Bugonia may well be Plemons’ most compelling performance yet. His tendency to play a long string of sickos has tormented us ever since he appeared in Breaking Bad. Plemons has once again proved himself here, giving us his most terrifying portrayal to date. Not only because he’s obviously mentally ill and has nothing to lose. But because of Plemon’s subtlety in the role that tells the audience something is very wrong.
He’s grubby, dishevelled, and disinterested in the societal norms of all those around him. He’s laser-focused on his goals, which we learn later, is more personally motivated than we’re initially led to believe. The bulk of the film concerns a hairless Emma Stone — shaved off to stop her contacting her mothership, obviously — attempting to convince her captors that she is indeed human. Pleas that fall on deaf ears, who are convinced they know better.
That Bugonia is the title cannot be ignored. Teddy’s attraction to some of Earth’s most valiant beings has much to do with the film’s themes, allowing our lead to reflect on the bees’ impending doom, or colony collapse disorder — not because they’re threatened by a race of aliens, but by humanity itself. It harkens back to some of Bugonia’s deeper points and gives us an idea of what Teddy is (or thinks he is) facing throughout.
It shouldn’t come as a surprise that Stone is well and truly at the top of her game in Bugonia — for much the same reason we revered Plemons’ performance. Even still, it’s not Stone’s typical role, who plays, for lack of a better word, an asshole, and gains the audience’s sympathies by chance. Being trapped in what Teddy calls the “headquarters of the human resistance” will do that to you.
Stone spends much of the movie’s runtime locked in furious, and oftentimes futile dialogue with Teddy, and it’s here where the movie is funniest, and also darkest. The two argue semantics about various ideologies and what they mean to the world and its subjects, and whether Fuller’s pharmaceutical role is doing humanity any good. Stone’s stoicism throughout is a testament to her acting chops.
We were less impressed by the third biggest character in Bugonia. Dom, Teddy’s shy younger cousin, tags along for most of the movie and is unable to ever equal the likes of Plemons and Stone. Sure, the script doesn’t call for him to be, instead serving as Teddy’s real-time echo-chamber, though slightly detracting from the film overall. We don’t doubt Aidan Delbis’ ability, but with hardly enough room to breathe and occasionally detracting from stellar performances around him, we feel that the character of Don could be reworked, or left out entirely.
Simple but effective camerawork
Bugonia keeps things pretty simple with its cinematography. That’s not to say it doesn’t deliver some excellent visuals, in spite of the film’s very few settings. It’s almost a treat to the viewers when we get to see anywhere that isn’t his home, offering a breath of fresh air, a right that Teddy’s captive is denied, as we watch her suffer through Plemons’ eyes.
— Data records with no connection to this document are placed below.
import Literature.Analysis.FluidPDE.OseenHeatDivFree
import Literature.Analysis.FluidPDE.MildSolution
import Literature.Analysis.FluidPDE.KNSSRegularityDecomposition
import Literature.Analysis.FluidPDE.OseenDuhamelMeasurable
import HarnessLib

/-!
# The Oseen–heat Duhamel operator of bounded measurable fields

Analysis/FluidPDE support file, third layer of the discharge of the named fact
`Literature.Analysis.FluidPDE.classical_of_bounded_mild_L3` (`MildL3Smooth.lean`: bounded mild
solutions in `C([0,T); L³)` are classical; Lemarié-Rieusset 2016, Thm. 9.12;
Koch–Nadirashvili–Seregin–Šverák 2009, §4). With the tree's physical-space realisation
`oseenHeat τ F i` of `(e^{τΔ} P ∇·F)ᵢ` (`OseenHeat.lean`) we define, for time-dependent fields
`u v : ℝ → E → E`, a viscosity `ν` and a base time `s`, the **Duhamel (Oseen) bilinear term**

  `oseenHeatDuhamel ν s u v t i x = ∫_{τ ∈ (s,t)} (𝒩_{ν(t-τ)} (u(τ) ⊗ v(τ)))ᵢ (x) dτ`,
  `oseenHeatDuhamelVec ν s u v t x = ∑ᵢ oseenHeatDuhamel ν s u v t i x • bᵢ`,

the tensor `u ⊗ v` being taken in the frame `b = stdOrthonormalBasis ℝ E`
(`frameTensor u v j k = ⟪u, bⱼ⟫ ⟪v, bₖ⟫`), so that the Oseen/Duhamel formula of a mild solution
reads `u(t) = e^{ν(t-s)Δ}u(s) - oseenHeatDuhamelVec ν s u u t` (Lemarié-Rieusset 2016, (9.37) and
Thm. 5.1 / §6.2; KNSS 2009, §4, `u = U + B(u,u)` with `B(u,v)ᵢ = -∫∫ K_{ijk}(x-y,t-s) uₖvⱼ`).

For **bounded, jointly (strongly) measurable** fields (`‖u‖ ≤ Mᵤ`, `‖v‖ ≤ Mᵥ` everywhere) this
file proves:

* measurability of the integrand `τ ↦ (𝒩_{ν(t-τ)}(u(τ) ⊗ v(τ)))ᵢ(x)` at **every** point `x`
  (an everywhere/strongly-measurable version of the tree's parametric measurability of
  `oseenHeat`, `stronglyMeasurable_oseenHeat_param`), and joint measurability in `(τ, x)`;
* in dimension 3 (`hE : finrank ℝ E = 3`, where the tree's `L^∞` bound of `oseenHeat` lives):
  the kernel bound `|(𝒩_{ν(t-τ)}(u ⊗ v))ᵢ(x)| ≤ 2943 (ν(t-τ))^{-1/2} MᵤMᵥ`, integrability on
  `(s, t)`, and `|oseenHeatDuhamel| ≤ 5886 ν^{-1/2} (t-s)^{1/2} MᵤMᵥ` (KNSS 2009, (4.5):
  `‖B(u,v)‖_∞ ≤ C√T ‖u‖_∞‖v‖_∞`; Lemarié-Rieusset 2016, proof of Thm. 9.12, the constant `C₀`);
* the **pairing identity** against smooth compactly supported divergence-free `φ`
  (`integral_inner_oseenHeatDuhamelVec`):
  `∫ ⟪B_s(u,v)(t), φ⟫ = -∫_{τ∈(s,t)} ∫ ⟪v(τ), (u(τ)·∇) e^{ν(t-τ)Δ}φ⟫`, i.e. the Duhamel term
  reproduces the nonlinear term of the duality form `Fluid.IsMildNSSolutionBetween`;
* **weak divergence-freeness** of `B_s(u,v)(t)` (`isWeaklyDivFree_oseenHeatDuhamelVec`).

Nothing here is specific to Navier–Stokes solutions; the identification of a duality-form mild
solution with its Oseen representative is in the next file.

## Relation to the tree's other Duhamel objects (one notion)

* `driftTensor U b σ` (`KNSSRegularityDecomposition.lean`) **is** `frameTensor` of the full
  velocity `U σ + b σ` with itself (`driftTensor_eq_frameTensor`, `rfl`), and the drift Duhamel
  integral `driftDuhamel U b s t` (ibid., unit viscosity, quadratic, interval integral with the
  frame sum inside) is the case `ν = 1` of `oseenHeatDuhamelVec` on the field `U + b`
  (`driftDuhamel_eq_oseenHeatDuhamelVec`, for `s ≤ t` and bounded jointly measurable `U + b`,
  where the component integrands are integrable). `OseenDuhamelMeasurable.lean` already treats
  the Duhamel integral `∫ ∑ᵢ oseenHeat (c τ) (F τ) i x • bᵢ dτ` of an ARBITRARY bounded, jointly
  measurable tensor forcing `F : ℝ → Fin d → Fin d → E → ℝ` with a measurable clock `c`
  (`memLp_top_slice_of_bound`, `aestronglyMeasurable_oseenHeat_clock_prod` — which gives this
  file's `aestronglyMeasurable_oseenDuhamelIntegrand_prod` with `c τ = ν(t-τ)` —,
  `aestronglyMeasurable_oseenHeat_sub_section`, `norm_oseenHeat_duhamelIntegrand_le`,
  `intervalIntegrable_sum_oseenHeat_sub_smul`, `norm_integral_sum_oseenHeat_sub_smul_le`,
  continuity in `t` and in `(t, x)`, the restart identity
  `integral_sum_oseenHeat_duhamel_eq_heatExtension_add`), specialising to `driftTensor` only in
  its last section (`norm_driftDuhamel_le`, `continuous_driftDuhamel`, …); and
  `OseenDuhamelWeakStokes.lean` has the pairing/weak-divergence results for `driftDuhamel`
  (`integral_inner_driftDuhamel_zero_eq`, `isWeaklyDivFree_driftDuhamel_zero`). What is NEW here:
  the `ν`-clock **set-integral** form over `Ioo s t` with the frame sum outside
  (`oseenHeatDuhamel`/`oseenHeatDuhamelVec` as named operators on pairs `(u, v)` of vector
  fields), **everywhere** (not a.e.) strong measurability of the `τ`-sections at every `x` and
  joint strong measurability of `uncurry (oseenHeatDuhamel ν s u v · i ·)` in `(t, x)`
  (`stronglyMeasurable_uncurry_oseenHeatDuhamel`, needed to feed the term back into itself), the
  Fubini identity against `L¹` functions (`integral_oseenHeatDuhamel_mul`), and the pairing
  identity and weak divergence-freeness for the general **bilinear** `(u, v)`; the singular-weight
  lemmas are taken from `OseenDuhamelMeasurable.lean` (`intervalIntegrable_rpow_neg_half_sub`,
  `integral_rpow_neg_half_sub_eq`). The bilinear operator is needed because the Oseen/Picard
  scheme and the regularity bootstrap manipulate `B(v, w)` with `v ≠ w` (Lemarié-Rieusset 2016,
  p. 260, (9.38): `B(V_j, V_{k-j})`).
* `oseenDuhamel ν s u v` (`NSBoundedMildOseen.lean`) is the same operator realised through the
  Oseen–Koch–Tataru **kernel** `oseenKernel` instead of the heat-flow layers `oseenHeat`; both
  satisfy the same pairing identity against solenoidal tests and are weakly divergence free
  (`NSBoundedMildOseenDuhamel.lean`), so they agree a.e. slicewise on bounded `L³` fields by the
  annihilator lemma; the pointwise bridge is left to a follow-up file.
* The single-slice pairing used inside `integral_inner_oseenHeatDuhamelVec` and the frame algebra
  `sum_sum_frameTensor_mul_heatD1_eq` also exist, in the `Lᵖ`–`L^{p'}` form, as
  `integral_inner_sum_oseenHeat_tensor_eq_neg`, `heatD1_inner_const_eq` and
  `sum_sum_inner_mul_inner_mul_inner_apply` of `OseenHeatDuality.lean` (the pairing lineage
  `OseenHeatWeakDiv`/`OseenHeatDuality`, landed the same day as `OseenHeatPairing`/`OseenHeatDivFree`,
  on which this file is built; the two lineages prove the same identities).

## Mathlib / tree search

Tree: `oseenHeat` with `norm_oseenHeat_le_of_top`, `memLp_top_oseenHeat`, `contDiff_oseenHeat`,
`heatD1_eq_convolution`, `heatD3_eq_heatD1_heatD1_heatD1`, `measurable_fderiv_heatKernel_apply_uncurry`
(`OseenHeat*`); the pairing identities `integral_sum_oseenHeat_mul_inner_eq`,
`integral_sum_oseenHeat_mul_fderiv_eq_zero` (`OseenHeatPairing`, `OseenHeatDivFree`);
`driftTensor`, `driftDuhamel` (`KNSSRegularityDecomposition`); `heatTest_of_pos`, `convect`
(`MildSolution`, `VectorCalculus`). Mathlib: `StronglyMeasurable.integral_prod_right'`,
`integral_integral_swap`, `Integrable.mono'`, `OrthonormalBasis.sum_repr'`,
`OrthonormalBasis.sum_inner_mul_inner`, `integral_comp_sub_left`.

## References

* P. G. Lemarié-Rieusset, *The Navier–Stokes Problem in the 21st Century*, CRC Press 2016,
  Thm. 5.1 (Oseen's `L^∞` theory), §6.2, (9.37)–(9.38) in the proof of Thm. 9.12.
  [LemarieRieusset2016]
* G. Koch, N. Nadirashvili, G. Seregin, V. Šverák, Acta Math. 203 (2009) = arXiv:0709.3599, §3,
  (3.7) (the kernel bound `|K_{ijk}| ≤ C(|x|²+t)^{-(n+1)/2}`); §4, (4.3) (the operator `B`),
  (4.4) (`u = U + B(u,u)`), (4.5) (`‖B(u,v)‖ ≤ C√T‖u‖‖v‖`). [KochNadirashviliSereginSverak2009]
-/

open MeasureTheory Filter Set InnerProductSpace Function
open scoped Real ENNReal NNReal Laplacian RealInnerProductSpace Topology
Bugonia is bathed in a layer of too-warm synthetic lights that helps to sell the overarching danger of the situation. It’s bolstered by Jerskin Fendrix’s bone-chilling score that reverberates around the room, and pulls you in, almost against your will. It’s a harmony of entirely necessary strings that swell to an almost uncomfortable point — popping as a scene dies and we begin this whole dance again.
Bugonia verdict
Bugonia feels like it’s desperately trying to convey something to its watchers, even if that something isn’t easily definable. It isn’t about to spoon-feed you some deep message about humanity’s impotence, but it’s there as long as you’re willing to pull back the curtain just a bit. The wrong folks might take the film’s ultimately nihilistic view at face value and write it off as another picture berating humanity’s efforts without appreciating it for what it truly is: a Yorgos Lanthimos-directed banger that’s equal parts hilarious, thrilling, and sorrowful. Bee Plus.
Bugonia begins its local theatrical release on Friday, 31 October.